(Beginning of DATASET CONTENT)

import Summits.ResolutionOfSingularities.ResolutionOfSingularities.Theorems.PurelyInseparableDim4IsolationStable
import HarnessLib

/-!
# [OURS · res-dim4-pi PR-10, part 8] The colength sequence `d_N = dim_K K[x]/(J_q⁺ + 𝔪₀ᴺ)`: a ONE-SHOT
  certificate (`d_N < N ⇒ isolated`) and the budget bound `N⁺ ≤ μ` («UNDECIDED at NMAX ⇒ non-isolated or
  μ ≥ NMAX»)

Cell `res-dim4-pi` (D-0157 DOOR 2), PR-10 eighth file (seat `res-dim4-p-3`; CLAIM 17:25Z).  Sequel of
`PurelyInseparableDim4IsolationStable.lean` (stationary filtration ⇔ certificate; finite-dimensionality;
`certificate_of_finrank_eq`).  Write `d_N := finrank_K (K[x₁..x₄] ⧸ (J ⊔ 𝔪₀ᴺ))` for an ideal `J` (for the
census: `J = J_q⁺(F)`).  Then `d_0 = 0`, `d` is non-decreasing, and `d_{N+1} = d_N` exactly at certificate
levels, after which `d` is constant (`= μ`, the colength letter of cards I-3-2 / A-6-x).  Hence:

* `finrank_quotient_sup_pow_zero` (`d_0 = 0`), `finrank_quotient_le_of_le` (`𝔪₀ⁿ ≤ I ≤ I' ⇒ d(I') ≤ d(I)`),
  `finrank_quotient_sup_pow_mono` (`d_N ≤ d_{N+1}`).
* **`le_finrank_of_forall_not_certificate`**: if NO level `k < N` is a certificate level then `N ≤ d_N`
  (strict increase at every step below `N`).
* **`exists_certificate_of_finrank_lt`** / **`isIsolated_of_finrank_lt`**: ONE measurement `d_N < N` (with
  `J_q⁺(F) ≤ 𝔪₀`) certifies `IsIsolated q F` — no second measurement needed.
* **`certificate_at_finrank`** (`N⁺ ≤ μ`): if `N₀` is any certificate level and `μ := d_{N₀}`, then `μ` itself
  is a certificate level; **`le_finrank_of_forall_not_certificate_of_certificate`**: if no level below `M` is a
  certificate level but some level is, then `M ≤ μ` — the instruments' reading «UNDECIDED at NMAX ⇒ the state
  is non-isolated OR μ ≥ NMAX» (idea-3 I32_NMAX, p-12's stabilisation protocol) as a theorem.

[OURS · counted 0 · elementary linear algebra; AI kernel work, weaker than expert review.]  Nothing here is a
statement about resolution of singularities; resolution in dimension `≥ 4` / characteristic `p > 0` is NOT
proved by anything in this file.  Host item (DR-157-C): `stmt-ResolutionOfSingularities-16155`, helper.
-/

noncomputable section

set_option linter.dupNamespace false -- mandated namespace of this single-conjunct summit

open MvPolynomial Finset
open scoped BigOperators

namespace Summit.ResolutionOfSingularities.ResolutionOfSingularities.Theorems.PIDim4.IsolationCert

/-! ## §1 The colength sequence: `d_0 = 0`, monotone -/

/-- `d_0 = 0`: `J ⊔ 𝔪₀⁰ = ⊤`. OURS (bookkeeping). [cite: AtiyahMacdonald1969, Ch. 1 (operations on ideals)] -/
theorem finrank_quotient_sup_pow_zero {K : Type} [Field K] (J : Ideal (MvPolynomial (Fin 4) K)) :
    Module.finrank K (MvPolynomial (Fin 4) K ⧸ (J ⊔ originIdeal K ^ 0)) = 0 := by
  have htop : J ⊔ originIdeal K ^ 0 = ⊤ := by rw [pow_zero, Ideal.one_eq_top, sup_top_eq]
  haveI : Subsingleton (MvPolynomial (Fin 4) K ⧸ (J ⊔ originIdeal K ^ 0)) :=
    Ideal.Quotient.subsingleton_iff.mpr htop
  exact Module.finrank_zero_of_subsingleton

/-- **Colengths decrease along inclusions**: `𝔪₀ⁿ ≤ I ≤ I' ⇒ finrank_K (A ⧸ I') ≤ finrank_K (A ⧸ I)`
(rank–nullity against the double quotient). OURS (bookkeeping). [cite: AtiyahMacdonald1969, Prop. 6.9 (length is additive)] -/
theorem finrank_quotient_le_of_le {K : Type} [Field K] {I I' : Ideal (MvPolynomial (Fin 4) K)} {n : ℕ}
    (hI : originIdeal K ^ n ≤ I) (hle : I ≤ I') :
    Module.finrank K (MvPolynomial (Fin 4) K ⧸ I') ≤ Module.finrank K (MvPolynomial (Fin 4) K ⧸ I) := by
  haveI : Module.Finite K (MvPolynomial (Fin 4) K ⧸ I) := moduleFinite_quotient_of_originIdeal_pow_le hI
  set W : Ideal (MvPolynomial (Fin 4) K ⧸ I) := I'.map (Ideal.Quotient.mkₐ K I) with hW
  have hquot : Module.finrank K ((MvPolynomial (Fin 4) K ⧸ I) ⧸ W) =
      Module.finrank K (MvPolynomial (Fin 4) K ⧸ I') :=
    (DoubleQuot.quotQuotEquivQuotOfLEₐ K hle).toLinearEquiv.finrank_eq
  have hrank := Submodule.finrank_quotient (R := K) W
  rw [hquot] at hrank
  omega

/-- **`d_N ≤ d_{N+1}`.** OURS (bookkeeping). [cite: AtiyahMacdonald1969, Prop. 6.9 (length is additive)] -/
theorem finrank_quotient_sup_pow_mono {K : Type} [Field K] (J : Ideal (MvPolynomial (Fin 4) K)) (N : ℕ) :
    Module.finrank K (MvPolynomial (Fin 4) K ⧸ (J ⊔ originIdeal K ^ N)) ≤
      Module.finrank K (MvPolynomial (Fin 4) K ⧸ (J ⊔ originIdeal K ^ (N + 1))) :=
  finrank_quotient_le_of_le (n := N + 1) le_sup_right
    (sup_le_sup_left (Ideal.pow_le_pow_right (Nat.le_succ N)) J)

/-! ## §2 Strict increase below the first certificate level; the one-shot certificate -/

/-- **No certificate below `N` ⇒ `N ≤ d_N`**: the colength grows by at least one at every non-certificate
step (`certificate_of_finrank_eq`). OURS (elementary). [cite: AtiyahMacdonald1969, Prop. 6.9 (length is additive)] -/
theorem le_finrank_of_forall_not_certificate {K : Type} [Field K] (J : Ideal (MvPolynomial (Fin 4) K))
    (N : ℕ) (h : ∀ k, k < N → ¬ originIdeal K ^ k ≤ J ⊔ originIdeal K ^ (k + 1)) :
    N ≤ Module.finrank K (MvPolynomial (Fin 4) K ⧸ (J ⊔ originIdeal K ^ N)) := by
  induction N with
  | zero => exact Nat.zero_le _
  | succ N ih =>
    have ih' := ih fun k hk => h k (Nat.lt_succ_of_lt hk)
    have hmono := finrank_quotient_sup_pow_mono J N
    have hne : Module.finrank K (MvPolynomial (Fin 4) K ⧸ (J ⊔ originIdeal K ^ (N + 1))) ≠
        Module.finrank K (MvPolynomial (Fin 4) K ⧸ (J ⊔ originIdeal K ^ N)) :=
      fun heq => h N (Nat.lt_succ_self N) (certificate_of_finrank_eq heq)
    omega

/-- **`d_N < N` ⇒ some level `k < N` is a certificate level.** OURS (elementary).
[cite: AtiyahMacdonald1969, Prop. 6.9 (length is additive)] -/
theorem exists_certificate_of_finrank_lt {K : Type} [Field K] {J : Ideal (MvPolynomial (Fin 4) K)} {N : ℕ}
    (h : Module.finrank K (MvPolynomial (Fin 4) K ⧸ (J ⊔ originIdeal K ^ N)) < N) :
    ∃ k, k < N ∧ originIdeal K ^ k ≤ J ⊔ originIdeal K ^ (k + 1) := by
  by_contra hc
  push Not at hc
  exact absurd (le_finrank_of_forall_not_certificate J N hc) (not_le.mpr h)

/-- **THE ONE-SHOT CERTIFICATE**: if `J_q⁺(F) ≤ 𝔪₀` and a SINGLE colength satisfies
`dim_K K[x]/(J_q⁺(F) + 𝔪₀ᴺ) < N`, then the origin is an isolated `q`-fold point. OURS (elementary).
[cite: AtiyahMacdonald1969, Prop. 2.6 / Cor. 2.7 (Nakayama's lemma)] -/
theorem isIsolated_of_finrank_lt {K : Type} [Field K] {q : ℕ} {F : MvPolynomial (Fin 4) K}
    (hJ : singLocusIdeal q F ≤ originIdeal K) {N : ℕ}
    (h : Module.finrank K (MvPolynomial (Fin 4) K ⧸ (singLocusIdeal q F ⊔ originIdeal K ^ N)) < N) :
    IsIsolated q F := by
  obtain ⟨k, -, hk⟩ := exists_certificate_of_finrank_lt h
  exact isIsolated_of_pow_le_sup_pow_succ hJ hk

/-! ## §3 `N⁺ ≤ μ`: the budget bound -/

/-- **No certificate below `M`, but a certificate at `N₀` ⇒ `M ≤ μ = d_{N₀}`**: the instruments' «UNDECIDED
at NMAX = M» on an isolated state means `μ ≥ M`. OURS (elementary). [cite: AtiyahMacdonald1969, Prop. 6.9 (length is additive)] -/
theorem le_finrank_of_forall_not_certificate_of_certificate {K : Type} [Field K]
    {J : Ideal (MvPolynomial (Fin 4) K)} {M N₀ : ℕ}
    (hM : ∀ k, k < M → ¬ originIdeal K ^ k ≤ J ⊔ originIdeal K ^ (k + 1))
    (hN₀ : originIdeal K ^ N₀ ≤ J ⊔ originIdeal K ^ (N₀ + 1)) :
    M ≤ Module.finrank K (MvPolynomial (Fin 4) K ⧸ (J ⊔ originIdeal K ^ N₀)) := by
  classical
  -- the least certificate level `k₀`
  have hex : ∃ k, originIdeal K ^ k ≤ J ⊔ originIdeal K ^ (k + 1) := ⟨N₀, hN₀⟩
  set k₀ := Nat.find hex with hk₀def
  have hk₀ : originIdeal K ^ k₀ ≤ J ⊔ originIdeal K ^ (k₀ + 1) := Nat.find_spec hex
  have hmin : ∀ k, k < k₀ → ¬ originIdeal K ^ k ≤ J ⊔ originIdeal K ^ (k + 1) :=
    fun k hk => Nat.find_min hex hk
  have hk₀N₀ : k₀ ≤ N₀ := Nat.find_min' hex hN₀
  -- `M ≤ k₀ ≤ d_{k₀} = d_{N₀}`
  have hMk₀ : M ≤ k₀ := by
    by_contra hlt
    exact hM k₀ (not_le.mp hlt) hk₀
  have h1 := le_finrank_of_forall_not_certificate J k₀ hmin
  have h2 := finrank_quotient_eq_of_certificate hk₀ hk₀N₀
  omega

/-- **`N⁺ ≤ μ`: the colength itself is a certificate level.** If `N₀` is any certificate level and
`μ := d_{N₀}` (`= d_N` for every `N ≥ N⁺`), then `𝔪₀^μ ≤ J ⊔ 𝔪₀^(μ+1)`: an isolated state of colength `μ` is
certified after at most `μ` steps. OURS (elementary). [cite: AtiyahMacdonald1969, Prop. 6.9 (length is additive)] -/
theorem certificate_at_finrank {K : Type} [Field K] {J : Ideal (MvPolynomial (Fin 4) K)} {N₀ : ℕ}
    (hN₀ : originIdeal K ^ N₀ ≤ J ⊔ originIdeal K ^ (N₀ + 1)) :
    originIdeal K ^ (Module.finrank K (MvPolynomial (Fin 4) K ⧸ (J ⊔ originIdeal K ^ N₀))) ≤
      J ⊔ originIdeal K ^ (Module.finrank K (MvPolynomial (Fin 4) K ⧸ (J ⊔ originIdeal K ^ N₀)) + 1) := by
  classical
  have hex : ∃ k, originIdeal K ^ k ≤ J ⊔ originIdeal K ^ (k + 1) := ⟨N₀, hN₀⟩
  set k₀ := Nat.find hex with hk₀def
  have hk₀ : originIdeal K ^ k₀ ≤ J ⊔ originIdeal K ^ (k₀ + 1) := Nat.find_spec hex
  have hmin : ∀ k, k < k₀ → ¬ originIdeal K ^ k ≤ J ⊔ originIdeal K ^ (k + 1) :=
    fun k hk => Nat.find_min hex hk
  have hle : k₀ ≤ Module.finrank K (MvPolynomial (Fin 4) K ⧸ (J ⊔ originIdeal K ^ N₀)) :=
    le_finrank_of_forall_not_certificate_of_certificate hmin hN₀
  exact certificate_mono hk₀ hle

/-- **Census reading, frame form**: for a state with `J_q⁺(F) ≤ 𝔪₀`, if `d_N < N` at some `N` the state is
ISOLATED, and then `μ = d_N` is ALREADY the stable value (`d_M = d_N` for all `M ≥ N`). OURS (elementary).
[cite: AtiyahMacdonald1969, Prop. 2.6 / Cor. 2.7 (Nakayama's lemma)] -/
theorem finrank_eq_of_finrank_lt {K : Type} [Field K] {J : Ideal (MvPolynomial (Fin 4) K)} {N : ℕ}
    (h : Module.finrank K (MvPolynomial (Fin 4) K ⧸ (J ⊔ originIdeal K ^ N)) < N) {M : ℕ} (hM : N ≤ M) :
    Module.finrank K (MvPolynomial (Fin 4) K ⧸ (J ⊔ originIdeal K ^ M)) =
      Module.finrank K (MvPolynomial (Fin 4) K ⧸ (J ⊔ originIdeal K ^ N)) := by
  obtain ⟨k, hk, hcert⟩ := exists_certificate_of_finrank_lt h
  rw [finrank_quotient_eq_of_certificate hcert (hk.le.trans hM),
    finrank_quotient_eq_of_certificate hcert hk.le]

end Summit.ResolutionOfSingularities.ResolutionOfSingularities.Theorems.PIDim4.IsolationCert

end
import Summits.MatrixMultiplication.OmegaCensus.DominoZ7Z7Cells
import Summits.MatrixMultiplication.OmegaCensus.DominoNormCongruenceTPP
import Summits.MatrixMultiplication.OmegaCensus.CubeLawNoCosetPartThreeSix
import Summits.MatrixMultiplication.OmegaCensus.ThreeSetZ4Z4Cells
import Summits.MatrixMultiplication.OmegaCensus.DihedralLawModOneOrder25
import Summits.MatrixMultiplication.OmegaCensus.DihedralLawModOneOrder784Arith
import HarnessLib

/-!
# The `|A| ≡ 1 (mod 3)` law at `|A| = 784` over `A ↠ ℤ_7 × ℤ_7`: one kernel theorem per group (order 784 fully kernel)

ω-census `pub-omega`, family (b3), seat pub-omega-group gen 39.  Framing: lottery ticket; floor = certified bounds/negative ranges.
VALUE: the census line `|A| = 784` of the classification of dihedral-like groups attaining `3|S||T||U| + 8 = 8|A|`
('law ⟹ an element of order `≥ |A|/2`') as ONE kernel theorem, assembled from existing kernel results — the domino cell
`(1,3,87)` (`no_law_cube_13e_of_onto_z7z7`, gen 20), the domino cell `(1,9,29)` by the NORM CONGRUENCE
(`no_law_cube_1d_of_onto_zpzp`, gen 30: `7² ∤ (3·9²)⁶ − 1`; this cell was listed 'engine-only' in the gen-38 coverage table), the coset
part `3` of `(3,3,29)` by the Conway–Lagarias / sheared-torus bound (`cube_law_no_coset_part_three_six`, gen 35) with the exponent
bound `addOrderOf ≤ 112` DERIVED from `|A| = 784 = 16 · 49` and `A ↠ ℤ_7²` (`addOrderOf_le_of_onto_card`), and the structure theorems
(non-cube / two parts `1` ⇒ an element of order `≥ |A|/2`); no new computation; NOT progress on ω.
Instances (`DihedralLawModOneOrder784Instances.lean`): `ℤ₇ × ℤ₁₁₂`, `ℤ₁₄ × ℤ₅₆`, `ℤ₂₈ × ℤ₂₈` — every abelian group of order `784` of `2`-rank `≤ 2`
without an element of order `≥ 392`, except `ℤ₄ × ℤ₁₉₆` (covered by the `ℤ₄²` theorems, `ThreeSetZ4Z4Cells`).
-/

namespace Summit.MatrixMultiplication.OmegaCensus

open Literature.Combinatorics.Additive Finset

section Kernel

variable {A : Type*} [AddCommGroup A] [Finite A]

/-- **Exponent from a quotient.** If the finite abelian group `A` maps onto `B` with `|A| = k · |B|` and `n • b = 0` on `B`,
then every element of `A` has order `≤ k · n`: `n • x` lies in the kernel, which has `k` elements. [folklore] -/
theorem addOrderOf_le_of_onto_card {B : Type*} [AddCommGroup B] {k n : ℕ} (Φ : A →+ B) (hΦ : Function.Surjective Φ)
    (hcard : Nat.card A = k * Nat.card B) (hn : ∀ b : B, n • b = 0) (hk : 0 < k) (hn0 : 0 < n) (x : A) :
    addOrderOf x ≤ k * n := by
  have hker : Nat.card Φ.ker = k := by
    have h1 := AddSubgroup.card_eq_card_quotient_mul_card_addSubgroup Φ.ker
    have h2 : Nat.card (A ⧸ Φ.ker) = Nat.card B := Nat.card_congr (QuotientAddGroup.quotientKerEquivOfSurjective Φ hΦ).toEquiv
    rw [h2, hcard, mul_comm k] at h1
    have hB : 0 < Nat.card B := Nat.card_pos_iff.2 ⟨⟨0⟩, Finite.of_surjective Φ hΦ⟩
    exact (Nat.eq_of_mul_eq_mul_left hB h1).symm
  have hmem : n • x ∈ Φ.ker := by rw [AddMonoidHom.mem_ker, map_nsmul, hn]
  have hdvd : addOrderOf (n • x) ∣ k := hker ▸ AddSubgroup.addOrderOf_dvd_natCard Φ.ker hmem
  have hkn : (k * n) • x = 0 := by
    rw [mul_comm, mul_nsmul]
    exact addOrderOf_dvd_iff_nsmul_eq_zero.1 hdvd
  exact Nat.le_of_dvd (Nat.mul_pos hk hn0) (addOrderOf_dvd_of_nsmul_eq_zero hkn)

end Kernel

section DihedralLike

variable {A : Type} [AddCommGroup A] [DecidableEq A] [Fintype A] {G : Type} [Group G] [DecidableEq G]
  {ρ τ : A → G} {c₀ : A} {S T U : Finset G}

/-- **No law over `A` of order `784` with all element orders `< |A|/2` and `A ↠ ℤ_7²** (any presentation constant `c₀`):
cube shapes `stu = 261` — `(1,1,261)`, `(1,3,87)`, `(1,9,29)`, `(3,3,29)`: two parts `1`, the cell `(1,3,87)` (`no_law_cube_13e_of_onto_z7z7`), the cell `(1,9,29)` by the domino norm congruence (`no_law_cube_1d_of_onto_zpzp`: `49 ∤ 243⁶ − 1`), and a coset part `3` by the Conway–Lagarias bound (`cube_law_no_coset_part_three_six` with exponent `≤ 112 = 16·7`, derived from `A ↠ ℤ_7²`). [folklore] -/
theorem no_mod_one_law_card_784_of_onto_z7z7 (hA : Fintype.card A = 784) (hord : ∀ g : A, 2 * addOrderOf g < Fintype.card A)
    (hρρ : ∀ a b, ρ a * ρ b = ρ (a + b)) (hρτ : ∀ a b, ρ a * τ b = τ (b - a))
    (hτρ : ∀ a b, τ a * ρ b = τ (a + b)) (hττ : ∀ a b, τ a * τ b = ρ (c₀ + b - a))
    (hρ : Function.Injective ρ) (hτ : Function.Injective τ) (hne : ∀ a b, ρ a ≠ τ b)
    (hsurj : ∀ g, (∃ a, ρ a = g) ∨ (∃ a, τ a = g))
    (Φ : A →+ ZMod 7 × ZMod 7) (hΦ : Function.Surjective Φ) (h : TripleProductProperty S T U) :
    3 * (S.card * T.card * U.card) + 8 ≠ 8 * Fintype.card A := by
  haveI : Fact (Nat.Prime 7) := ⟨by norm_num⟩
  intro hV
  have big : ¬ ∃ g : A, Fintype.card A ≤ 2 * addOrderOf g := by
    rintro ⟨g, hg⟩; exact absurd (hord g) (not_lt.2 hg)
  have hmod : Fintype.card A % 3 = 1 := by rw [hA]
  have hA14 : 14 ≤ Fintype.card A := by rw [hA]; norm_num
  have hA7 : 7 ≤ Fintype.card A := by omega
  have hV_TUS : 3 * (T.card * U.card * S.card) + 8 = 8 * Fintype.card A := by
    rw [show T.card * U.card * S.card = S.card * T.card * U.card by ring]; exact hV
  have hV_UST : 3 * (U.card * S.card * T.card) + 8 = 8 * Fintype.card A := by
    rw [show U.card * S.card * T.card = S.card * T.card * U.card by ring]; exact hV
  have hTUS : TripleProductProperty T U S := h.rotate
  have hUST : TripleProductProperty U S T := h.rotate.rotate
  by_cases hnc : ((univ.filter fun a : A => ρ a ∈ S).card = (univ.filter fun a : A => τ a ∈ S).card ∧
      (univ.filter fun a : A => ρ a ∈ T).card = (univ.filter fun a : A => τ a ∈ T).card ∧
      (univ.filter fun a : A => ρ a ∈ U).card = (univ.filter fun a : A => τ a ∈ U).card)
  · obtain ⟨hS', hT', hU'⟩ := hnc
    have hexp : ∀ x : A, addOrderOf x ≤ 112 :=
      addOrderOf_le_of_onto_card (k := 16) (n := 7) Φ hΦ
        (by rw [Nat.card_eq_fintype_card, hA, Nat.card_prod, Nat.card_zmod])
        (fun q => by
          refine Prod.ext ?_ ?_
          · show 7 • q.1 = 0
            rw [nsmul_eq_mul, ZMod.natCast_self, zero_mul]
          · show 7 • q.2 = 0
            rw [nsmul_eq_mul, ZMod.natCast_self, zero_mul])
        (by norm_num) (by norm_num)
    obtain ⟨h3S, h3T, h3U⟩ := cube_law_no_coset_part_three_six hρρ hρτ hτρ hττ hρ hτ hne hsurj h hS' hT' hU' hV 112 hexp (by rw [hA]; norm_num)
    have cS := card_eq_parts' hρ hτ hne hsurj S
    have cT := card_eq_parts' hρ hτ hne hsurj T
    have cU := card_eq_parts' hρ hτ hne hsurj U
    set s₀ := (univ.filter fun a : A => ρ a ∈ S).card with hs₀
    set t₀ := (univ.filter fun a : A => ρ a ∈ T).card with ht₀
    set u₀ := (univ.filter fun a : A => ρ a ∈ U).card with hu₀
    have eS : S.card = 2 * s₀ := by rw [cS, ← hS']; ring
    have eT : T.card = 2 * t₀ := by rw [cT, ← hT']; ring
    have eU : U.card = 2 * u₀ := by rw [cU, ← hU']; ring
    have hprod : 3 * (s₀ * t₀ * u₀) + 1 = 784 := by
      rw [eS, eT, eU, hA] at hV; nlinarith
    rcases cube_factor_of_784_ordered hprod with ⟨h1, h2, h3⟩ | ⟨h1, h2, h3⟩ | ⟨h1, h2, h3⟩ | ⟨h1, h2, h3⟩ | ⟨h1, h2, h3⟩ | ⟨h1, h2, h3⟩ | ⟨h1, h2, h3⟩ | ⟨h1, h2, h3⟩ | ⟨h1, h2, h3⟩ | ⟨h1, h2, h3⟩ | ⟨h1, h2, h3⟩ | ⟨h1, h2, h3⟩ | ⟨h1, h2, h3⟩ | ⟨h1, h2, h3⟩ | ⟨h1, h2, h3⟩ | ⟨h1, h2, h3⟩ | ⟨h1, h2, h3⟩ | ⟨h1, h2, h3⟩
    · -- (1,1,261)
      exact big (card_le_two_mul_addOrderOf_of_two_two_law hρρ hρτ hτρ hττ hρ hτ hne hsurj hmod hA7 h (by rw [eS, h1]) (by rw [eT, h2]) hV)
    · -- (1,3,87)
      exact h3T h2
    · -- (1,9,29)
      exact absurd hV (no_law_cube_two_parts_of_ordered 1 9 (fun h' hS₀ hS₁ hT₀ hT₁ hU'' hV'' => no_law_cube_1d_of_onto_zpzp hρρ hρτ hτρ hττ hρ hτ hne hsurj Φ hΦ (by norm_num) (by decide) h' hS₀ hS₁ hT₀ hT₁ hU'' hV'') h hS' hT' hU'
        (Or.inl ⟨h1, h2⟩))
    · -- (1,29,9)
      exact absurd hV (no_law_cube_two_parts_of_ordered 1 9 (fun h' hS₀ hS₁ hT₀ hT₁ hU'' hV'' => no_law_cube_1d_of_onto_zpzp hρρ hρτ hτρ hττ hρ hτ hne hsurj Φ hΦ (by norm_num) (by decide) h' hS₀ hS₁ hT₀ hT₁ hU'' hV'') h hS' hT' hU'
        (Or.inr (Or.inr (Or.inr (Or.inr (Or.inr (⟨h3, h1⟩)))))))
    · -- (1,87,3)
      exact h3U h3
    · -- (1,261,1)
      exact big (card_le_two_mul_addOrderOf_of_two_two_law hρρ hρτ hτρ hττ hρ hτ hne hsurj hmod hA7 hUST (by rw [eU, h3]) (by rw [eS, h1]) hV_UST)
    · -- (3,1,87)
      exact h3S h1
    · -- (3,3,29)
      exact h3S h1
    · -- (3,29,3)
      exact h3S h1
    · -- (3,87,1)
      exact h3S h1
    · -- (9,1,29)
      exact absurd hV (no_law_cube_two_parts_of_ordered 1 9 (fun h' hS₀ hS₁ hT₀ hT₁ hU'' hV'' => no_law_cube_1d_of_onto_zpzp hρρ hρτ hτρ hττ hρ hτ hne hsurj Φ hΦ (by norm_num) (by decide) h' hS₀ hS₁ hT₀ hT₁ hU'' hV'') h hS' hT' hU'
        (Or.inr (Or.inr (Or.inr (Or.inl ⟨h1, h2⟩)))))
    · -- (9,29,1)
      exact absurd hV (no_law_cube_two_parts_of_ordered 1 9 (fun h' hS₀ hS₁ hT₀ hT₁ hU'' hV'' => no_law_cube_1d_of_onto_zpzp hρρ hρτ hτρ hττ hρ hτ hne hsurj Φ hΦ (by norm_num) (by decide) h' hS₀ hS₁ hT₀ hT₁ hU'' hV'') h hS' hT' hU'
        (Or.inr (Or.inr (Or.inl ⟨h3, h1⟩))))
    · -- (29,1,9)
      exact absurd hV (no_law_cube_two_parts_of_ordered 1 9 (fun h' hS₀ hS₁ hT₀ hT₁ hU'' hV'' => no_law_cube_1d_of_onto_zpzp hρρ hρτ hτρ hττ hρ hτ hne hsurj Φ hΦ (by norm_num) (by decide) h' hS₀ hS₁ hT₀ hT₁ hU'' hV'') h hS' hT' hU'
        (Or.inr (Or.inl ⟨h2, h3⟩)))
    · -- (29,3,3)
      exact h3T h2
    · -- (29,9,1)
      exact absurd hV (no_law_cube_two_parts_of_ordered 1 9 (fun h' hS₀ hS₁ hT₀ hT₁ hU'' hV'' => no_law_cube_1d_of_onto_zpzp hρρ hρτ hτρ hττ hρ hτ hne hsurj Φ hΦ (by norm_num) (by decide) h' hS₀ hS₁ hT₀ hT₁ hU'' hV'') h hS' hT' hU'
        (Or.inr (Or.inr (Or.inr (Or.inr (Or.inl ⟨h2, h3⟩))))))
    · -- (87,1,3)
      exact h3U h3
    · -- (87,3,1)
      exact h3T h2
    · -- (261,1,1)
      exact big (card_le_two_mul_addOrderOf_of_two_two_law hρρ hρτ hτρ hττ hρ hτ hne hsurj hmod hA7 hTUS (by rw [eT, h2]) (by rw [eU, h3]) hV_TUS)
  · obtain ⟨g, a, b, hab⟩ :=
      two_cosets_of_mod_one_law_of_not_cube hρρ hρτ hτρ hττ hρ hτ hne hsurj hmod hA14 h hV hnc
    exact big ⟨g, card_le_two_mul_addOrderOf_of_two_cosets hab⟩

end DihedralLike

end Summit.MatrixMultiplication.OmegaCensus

(End of DATASET CONTENT)

**TASK ITEM**:
Each line from the top of the records down to the one with "statement about resolution" must be retyped exactly; include both ends and nothing else.

**RESULT OF THE EXERCISE**:
import Summits.ResolutionOfSingularities.ResolutionOfSingularities.Theorems.PurelyInseparableDim4IsolationStable
import HarnessLib

/-!
# [OURS · res-dim4-pi PR-10, part 8] The colength sequence `d_N = dim_K K[x]/(J_q⁺ + 𝔪₀ᴺ)`: a ONE-SHOT
  certificate (`d_N < N ⇒ isolated`) and the budget bound `N⁺ ≤ μ` («UNDECIDED at NMAX ⇒ non-isolated or
  μ ≥ NMAX»)

Cell `res-dim4-pi` (D-0157 DOOR 2), PR-10 eighth file (seat `res-dim4-p-3`; CLAIM 17:25Z).  Sequel of
`PurelyInseparableDim4IsolationStable.lean` (stationary filtration ⇔ certificate; finite-dimensionality;
`certificate_of_finrank_eq`).  Write `d_N := finrank_K (K[x₁..x₄] ⧸ (J ⊔ 𝔪₀ᴺ))` for an ideal `J` (for the
census: `J = J_q⁺(F)`).  Then `d_0 = 0`, `d` is non-decreasing, and `d_{N+1} = d_N` exactly at certificate
levels, after which `d` is constant (`= μ`, the colength letter of cards I-3-2 / A-6-x).  Hence:

* `finrank_quotient_sup_pow_zero` (`d_0 = 0`), `finrank_quotient_le_of_le` (`𝔪₀ⁿ ≤ I ≤ I' ⇒ d(I') ≤ d(I)`),
  `finrank_quotient_sup_pow_mono` (`d_N ≤ d_{N+1}`).
* **`le_finrank_of_forall_not_certificate`**: if NO level `k < N` is a certificate level then `N ≤ d_N`
  (strict increase at every step below `N`).
* **`exists_certificate_of_finrank_lt`** / **`isIsolated_of_finrank_lt`**: ONE measurement `d_N < N` (with
  `J_q⁺(F) ≤ 𝔪₀`) certifies `IsIsolated q F` — no second measurement needed.
* **`certificate_at_finrank`** (`N⁺ ≤ μ`): if `N₀` is any certificate level and `μ := d_{N₀}`, then `μ` itself
  is a certificate level; **`le_finrank_of_forall_not_certificate_of_certificate`**: if no level below `M` is a
  certificate level but some level is, then `M ≤ μ` — the instruments' reading «UNDECIDED at NMAX ⇒ the state
  is non-isolated OR μ ≥ NMAX» (idea-3 I32_NMAX, p-12's stabilisation protocol) as a theorem.

[OURS · counted 0 · elementary linear algebra; AI kernel work, weaker than expert review.]  Nothing here is a
statement about resolution of singularities; resolution in dimension `≥ 4` / characteristic `p > 0` is NOT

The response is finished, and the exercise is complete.